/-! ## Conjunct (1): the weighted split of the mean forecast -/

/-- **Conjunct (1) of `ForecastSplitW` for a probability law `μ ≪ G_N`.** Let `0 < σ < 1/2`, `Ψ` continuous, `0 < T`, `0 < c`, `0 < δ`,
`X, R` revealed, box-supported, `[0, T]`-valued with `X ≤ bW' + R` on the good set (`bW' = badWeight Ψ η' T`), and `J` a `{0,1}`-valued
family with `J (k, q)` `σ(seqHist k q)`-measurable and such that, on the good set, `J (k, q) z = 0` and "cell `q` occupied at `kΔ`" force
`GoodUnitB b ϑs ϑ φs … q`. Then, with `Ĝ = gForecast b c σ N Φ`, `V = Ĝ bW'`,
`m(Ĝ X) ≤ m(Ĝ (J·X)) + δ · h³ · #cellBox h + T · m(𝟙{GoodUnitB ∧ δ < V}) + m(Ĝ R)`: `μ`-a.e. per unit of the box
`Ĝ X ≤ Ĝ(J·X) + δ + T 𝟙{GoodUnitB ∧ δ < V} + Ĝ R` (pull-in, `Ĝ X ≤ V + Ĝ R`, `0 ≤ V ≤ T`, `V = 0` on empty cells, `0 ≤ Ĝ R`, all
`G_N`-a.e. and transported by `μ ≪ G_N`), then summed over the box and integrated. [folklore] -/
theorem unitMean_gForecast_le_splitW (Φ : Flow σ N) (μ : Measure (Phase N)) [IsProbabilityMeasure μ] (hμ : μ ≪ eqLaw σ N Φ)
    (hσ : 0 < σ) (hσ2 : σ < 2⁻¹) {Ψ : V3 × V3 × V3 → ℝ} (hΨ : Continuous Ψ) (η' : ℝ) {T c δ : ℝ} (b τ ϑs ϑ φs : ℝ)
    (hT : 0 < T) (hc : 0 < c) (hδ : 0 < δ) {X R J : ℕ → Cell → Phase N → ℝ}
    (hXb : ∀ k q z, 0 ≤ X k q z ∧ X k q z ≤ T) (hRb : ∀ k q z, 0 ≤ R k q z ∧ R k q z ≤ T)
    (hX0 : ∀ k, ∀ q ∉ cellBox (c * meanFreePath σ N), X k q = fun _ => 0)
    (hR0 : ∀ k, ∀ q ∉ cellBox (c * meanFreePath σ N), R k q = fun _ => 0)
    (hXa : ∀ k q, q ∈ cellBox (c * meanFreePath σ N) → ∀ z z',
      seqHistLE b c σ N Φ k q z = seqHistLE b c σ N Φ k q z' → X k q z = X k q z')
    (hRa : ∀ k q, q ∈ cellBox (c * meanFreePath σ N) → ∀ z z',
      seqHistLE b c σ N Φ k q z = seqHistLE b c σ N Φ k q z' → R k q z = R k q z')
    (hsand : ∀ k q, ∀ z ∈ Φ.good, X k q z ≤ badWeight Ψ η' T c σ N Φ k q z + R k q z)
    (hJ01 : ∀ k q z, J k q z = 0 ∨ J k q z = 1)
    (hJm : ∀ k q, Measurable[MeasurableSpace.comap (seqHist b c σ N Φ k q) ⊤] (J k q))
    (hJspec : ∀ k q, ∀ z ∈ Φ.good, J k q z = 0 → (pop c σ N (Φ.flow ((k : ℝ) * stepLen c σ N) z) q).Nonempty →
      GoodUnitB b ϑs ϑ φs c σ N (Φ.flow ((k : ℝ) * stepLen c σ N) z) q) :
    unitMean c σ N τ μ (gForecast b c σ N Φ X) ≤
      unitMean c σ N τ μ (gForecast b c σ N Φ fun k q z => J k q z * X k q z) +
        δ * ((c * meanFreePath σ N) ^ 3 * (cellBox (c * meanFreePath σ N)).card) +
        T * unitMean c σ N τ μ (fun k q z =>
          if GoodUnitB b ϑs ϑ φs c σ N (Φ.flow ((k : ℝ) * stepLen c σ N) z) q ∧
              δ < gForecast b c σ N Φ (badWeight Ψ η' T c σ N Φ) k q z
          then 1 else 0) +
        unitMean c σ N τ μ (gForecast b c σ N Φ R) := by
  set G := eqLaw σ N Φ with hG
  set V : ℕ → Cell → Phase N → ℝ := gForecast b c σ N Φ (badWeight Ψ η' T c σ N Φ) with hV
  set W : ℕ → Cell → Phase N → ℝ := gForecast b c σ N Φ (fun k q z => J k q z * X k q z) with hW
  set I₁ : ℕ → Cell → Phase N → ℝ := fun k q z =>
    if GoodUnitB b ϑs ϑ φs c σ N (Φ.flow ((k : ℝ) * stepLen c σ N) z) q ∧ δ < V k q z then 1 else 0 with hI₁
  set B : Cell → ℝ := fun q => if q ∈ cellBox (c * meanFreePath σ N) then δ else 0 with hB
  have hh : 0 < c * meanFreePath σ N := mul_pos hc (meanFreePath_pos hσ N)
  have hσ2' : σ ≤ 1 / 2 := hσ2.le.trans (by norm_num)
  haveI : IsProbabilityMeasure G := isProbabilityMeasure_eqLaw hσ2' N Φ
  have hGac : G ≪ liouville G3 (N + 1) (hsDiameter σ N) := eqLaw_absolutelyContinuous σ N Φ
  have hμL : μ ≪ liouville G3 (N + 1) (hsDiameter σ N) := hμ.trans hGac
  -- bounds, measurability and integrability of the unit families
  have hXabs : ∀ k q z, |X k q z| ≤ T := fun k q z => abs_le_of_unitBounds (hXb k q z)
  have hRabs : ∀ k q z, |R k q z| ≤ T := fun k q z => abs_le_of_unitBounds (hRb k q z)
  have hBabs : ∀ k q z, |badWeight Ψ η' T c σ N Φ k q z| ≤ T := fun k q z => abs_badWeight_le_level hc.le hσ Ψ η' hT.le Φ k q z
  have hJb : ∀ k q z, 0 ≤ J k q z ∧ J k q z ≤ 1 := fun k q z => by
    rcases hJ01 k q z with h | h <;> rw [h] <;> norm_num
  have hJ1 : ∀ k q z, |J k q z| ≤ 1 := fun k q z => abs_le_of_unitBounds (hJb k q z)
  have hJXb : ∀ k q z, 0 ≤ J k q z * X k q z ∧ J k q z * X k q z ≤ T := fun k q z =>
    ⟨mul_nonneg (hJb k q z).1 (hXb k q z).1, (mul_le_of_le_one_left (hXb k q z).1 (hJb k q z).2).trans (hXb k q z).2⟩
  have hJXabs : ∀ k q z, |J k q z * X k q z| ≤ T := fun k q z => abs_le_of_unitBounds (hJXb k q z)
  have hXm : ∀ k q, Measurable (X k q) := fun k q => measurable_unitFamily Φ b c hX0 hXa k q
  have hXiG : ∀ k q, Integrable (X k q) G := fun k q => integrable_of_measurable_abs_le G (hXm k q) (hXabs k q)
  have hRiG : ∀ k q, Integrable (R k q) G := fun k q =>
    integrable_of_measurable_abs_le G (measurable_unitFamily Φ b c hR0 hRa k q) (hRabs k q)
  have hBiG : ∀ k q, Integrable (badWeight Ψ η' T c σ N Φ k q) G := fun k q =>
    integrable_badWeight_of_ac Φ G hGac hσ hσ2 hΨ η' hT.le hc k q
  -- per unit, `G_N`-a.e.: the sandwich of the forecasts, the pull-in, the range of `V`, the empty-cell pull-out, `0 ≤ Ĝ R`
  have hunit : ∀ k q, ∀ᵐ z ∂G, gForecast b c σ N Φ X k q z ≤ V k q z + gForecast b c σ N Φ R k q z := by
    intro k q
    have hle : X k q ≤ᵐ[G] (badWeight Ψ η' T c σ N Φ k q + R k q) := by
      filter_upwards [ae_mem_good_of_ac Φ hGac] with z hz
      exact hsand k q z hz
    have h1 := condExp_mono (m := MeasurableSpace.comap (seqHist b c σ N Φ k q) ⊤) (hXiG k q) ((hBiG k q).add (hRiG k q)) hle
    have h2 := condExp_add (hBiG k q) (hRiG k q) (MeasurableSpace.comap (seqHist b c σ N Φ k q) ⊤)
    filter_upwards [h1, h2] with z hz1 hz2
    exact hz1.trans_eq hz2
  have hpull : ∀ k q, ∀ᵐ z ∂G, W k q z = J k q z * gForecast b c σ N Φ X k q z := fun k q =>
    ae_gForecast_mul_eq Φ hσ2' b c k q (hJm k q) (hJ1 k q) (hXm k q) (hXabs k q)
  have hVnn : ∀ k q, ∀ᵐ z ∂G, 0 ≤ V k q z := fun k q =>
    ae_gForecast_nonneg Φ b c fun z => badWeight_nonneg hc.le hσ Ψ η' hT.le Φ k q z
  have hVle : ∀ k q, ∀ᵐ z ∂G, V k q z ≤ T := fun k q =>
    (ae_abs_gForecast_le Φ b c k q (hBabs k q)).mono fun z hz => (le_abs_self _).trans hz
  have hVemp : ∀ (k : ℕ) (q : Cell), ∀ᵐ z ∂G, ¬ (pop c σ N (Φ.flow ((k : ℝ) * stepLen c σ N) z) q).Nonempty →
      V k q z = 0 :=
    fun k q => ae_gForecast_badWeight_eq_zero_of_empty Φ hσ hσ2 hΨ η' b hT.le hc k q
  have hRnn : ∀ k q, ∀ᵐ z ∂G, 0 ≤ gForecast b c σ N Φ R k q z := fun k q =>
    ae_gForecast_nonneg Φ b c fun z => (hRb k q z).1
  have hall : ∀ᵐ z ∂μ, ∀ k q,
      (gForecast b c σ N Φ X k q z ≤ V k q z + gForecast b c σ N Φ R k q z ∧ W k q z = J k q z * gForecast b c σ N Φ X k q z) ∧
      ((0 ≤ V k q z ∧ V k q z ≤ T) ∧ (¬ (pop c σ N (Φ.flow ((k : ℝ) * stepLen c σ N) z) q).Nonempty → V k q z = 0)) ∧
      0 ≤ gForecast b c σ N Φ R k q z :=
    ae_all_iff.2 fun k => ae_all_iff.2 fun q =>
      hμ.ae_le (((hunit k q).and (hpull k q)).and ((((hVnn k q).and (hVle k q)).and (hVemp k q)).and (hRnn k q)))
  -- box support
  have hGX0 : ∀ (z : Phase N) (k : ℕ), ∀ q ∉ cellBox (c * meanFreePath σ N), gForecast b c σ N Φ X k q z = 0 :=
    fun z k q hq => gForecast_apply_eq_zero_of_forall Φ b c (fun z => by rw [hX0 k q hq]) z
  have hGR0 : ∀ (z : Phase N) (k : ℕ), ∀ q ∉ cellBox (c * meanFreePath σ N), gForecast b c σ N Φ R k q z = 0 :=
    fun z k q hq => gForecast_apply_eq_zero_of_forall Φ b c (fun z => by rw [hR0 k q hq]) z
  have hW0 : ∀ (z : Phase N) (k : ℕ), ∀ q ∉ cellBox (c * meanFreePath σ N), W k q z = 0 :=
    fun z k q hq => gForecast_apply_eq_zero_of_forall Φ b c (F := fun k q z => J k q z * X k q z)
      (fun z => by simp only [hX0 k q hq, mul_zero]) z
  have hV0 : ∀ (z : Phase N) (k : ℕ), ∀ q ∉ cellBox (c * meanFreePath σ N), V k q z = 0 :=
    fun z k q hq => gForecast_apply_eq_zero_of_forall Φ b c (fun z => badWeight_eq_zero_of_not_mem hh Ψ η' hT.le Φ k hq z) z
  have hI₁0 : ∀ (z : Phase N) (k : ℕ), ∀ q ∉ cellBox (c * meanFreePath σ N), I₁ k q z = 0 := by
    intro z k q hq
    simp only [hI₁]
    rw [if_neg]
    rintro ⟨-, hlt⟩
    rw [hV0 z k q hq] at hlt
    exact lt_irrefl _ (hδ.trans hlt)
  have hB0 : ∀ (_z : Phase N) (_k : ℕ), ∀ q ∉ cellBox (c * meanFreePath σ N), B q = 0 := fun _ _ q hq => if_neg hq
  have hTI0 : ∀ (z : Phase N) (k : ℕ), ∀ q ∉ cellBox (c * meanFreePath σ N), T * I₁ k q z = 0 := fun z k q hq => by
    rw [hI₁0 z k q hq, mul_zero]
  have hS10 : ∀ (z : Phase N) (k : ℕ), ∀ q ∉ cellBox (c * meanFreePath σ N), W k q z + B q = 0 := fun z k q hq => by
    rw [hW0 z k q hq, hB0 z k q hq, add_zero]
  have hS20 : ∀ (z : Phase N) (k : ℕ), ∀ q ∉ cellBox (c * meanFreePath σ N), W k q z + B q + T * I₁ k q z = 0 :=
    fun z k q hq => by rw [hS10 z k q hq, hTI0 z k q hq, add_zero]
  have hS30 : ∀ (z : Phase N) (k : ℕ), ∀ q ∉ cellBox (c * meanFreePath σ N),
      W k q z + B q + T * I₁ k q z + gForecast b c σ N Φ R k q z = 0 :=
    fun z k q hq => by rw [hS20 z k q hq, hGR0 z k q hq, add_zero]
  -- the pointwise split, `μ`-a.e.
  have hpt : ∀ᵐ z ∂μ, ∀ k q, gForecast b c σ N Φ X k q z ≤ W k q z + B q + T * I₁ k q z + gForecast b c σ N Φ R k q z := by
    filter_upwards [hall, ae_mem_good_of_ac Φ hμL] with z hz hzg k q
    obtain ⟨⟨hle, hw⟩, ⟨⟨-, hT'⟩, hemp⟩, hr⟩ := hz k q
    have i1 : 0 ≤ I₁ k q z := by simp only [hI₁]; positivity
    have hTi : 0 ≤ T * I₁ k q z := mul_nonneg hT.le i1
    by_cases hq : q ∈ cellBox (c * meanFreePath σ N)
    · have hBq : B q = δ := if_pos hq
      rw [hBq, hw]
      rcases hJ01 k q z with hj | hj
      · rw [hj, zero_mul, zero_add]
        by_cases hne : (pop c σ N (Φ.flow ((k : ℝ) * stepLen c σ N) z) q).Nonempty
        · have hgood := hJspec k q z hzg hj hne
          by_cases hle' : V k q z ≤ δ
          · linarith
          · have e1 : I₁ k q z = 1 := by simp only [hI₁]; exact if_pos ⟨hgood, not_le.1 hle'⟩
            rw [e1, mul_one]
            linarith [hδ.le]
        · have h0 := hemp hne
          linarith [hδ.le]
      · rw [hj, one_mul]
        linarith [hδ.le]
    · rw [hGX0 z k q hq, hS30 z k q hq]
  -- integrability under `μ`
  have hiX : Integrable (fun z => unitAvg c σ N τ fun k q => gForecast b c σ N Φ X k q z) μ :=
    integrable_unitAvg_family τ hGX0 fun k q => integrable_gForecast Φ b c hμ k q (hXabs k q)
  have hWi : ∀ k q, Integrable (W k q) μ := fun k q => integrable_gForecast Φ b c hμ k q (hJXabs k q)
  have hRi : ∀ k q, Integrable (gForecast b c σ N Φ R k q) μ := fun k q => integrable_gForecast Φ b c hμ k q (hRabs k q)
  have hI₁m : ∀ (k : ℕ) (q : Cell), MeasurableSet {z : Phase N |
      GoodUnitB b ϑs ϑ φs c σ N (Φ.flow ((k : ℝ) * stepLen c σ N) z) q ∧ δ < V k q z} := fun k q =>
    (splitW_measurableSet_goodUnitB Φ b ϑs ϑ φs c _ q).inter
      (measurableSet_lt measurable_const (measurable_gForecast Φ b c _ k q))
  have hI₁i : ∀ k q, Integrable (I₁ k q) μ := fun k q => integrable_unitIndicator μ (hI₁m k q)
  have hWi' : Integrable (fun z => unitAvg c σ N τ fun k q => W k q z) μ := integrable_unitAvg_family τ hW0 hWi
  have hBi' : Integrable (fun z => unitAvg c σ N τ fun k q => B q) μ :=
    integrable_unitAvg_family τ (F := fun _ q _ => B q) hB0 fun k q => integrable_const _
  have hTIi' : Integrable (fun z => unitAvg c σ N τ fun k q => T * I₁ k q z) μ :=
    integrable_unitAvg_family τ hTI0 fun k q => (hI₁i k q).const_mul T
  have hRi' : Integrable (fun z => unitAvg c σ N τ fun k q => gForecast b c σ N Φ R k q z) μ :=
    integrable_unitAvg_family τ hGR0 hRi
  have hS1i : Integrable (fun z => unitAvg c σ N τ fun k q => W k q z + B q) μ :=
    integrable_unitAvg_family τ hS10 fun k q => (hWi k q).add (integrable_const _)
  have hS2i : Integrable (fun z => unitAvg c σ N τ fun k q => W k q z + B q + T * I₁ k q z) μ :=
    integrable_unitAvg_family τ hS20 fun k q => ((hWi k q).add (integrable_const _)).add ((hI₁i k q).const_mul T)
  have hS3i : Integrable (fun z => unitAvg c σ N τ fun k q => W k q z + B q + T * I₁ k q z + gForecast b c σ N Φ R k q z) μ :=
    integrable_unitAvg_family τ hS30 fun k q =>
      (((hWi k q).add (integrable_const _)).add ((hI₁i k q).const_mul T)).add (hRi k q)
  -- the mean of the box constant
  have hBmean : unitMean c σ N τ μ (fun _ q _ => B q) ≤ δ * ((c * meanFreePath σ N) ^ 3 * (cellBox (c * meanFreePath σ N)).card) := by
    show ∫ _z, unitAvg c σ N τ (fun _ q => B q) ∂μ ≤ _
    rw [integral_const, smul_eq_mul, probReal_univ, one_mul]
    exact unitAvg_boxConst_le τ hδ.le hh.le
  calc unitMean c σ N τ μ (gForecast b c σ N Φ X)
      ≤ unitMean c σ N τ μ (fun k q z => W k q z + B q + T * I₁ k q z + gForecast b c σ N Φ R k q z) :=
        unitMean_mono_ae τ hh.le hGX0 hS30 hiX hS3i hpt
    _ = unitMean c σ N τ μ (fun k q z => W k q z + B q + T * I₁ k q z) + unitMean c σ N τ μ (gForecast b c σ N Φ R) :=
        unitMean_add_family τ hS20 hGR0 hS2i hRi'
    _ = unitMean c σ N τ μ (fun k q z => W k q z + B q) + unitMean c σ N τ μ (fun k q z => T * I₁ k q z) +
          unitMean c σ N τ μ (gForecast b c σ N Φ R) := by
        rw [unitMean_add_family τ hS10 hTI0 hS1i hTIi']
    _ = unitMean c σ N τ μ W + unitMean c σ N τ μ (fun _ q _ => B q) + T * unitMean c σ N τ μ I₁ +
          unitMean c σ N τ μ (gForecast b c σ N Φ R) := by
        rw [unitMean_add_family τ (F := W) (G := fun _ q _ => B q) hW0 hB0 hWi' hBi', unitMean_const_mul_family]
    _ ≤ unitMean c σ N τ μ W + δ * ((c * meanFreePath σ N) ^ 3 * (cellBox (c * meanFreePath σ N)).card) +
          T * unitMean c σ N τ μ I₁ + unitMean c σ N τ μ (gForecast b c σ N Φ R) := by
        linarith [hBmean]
#####
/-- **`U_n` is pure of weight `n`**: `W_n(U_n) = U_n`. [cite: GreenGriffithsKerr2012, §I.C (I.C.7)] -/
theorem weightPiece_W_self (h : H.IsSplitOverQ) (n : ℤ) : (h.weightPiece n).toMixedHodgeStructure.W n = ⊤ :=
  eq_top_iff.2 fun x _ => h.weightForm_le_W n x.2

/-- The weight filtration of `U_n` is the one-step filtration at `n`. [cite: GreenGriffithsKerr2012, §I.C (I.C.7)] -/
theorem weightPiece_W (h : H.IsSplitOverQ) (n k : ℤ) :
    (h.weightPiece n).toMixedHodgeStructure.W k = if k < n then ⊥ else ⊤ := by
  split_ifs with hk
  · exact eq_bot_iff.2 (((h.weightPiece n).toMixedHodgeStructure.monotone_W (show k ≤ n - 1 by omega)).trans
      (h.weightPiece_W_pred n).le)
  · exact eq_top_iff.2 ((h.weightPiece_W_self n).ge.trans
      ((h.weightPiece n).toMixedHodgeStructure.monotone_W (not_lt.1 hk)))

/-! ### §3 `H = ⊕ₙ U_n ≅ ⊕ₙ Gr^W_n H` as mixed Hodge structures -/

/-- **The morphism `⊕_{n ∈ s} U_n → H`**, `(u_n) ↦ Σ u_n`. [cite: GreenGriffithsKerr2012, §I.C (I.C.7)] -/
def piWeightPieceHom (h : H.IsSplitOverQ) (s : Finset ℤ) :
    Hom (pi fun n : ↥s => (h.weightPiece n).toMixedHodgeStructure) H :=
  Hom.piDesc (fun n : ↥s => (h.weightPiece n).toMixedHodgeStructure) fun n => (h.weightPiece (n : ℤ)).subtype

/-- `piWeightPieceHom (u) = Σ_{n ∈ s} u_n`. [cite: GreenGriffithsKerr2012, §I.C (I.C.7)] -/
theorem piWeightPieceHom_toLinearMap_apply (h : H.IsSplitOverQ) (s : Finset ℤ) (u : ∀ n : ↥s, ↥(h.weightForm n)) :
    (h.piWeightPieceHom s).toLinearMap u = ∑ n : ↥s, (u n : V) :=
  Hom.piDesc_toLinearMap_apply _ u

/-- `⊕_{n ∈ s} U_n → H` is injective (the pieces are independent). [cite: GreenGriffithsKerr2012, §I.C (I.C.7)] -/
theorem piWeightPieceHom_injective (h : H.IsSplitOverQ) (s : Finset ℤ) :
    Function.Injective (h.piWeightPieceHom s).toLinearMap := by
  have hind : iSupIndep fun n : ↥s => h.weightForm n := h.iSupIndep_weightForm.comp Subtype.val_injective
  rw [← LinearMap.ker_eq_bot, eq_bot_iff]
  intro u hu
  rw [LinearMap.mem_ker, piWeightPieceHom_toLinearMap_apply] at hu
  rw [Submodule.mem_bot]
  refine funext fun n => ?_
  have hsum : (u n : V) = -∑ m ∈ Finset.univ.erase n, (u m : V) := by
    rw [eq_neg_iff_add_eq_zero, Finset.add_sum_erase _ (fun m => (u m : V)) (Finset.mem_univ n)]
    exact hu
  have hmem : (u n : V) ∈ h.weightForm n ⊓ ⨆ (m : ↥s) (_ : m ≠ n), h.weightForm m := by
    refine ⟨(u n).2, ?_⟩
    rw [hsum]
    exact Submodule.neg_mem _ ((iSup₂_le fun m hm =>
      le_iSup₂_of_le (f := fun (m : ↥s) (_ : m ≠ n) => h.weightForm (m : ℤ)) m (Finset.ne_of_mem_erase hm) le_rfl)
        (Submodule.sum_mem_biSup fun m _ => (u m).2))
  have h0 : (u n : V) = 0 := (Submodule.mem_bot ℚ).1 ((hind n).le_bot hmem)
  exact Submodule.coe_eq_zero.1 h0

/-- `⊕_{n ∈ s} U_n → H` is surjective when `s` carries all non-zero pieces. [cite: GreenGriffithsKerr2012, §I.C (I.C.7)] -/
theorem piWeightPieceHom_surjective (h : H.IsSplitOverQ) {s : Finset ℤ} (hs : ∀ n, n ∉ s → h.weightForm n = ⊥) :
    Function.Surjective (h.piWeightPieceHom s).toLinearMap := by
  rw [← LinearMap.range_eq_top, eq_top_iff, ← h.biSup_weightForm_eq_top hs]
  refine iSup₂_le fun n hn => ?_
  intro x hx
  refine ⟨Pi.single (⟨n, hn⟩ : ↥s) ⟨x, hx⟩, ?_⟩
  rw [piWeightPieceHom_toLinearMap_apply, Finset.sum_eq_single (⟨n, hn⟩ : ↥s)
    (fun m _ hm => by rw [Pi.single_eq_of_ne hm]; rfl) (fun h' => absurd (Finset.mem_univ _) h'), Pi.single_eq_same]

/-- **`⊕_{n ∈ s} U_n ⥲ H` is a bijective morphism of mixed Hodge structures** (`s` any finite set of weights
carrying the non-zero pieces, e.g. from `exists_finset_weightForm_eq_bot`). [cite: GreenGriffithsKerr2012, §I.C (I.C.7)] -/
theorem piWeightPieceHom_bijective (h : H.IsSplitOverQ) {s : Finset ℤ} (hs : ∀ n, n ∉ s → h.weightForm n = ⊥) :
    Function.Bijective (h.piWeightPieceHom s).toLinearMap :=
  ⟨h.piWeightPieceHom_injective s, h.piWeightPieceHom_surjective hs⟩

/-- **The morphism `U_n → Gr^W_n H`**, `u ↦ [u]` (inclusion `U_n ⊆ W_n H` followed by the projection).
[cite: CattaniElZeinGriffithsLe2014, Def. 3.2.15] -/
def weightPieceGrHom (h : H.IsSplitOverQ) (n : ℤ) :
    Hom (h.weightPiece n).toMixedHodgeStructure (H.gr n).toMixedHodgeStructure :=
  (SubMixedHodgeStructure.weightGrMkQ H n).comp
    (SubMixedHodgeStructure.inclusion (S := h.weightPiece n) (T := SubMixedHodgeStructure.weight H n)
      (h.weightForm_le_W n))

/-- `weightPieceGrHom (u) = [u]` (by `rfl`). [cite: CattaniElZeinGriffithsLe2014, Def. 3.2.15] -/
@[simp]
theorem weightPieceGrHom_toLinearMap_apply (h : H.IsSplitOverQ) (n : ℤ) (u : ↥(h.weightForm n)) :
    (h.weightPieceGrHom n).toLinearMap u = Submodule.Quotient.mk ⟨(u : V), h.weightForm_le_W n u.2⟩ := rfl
#####
• _WHAT THE TASK REQUIRES_
For the material above, state the number of lines that include the word "MeasurableSpace". Leave out everything else.

• _ANSWER SECTION_
3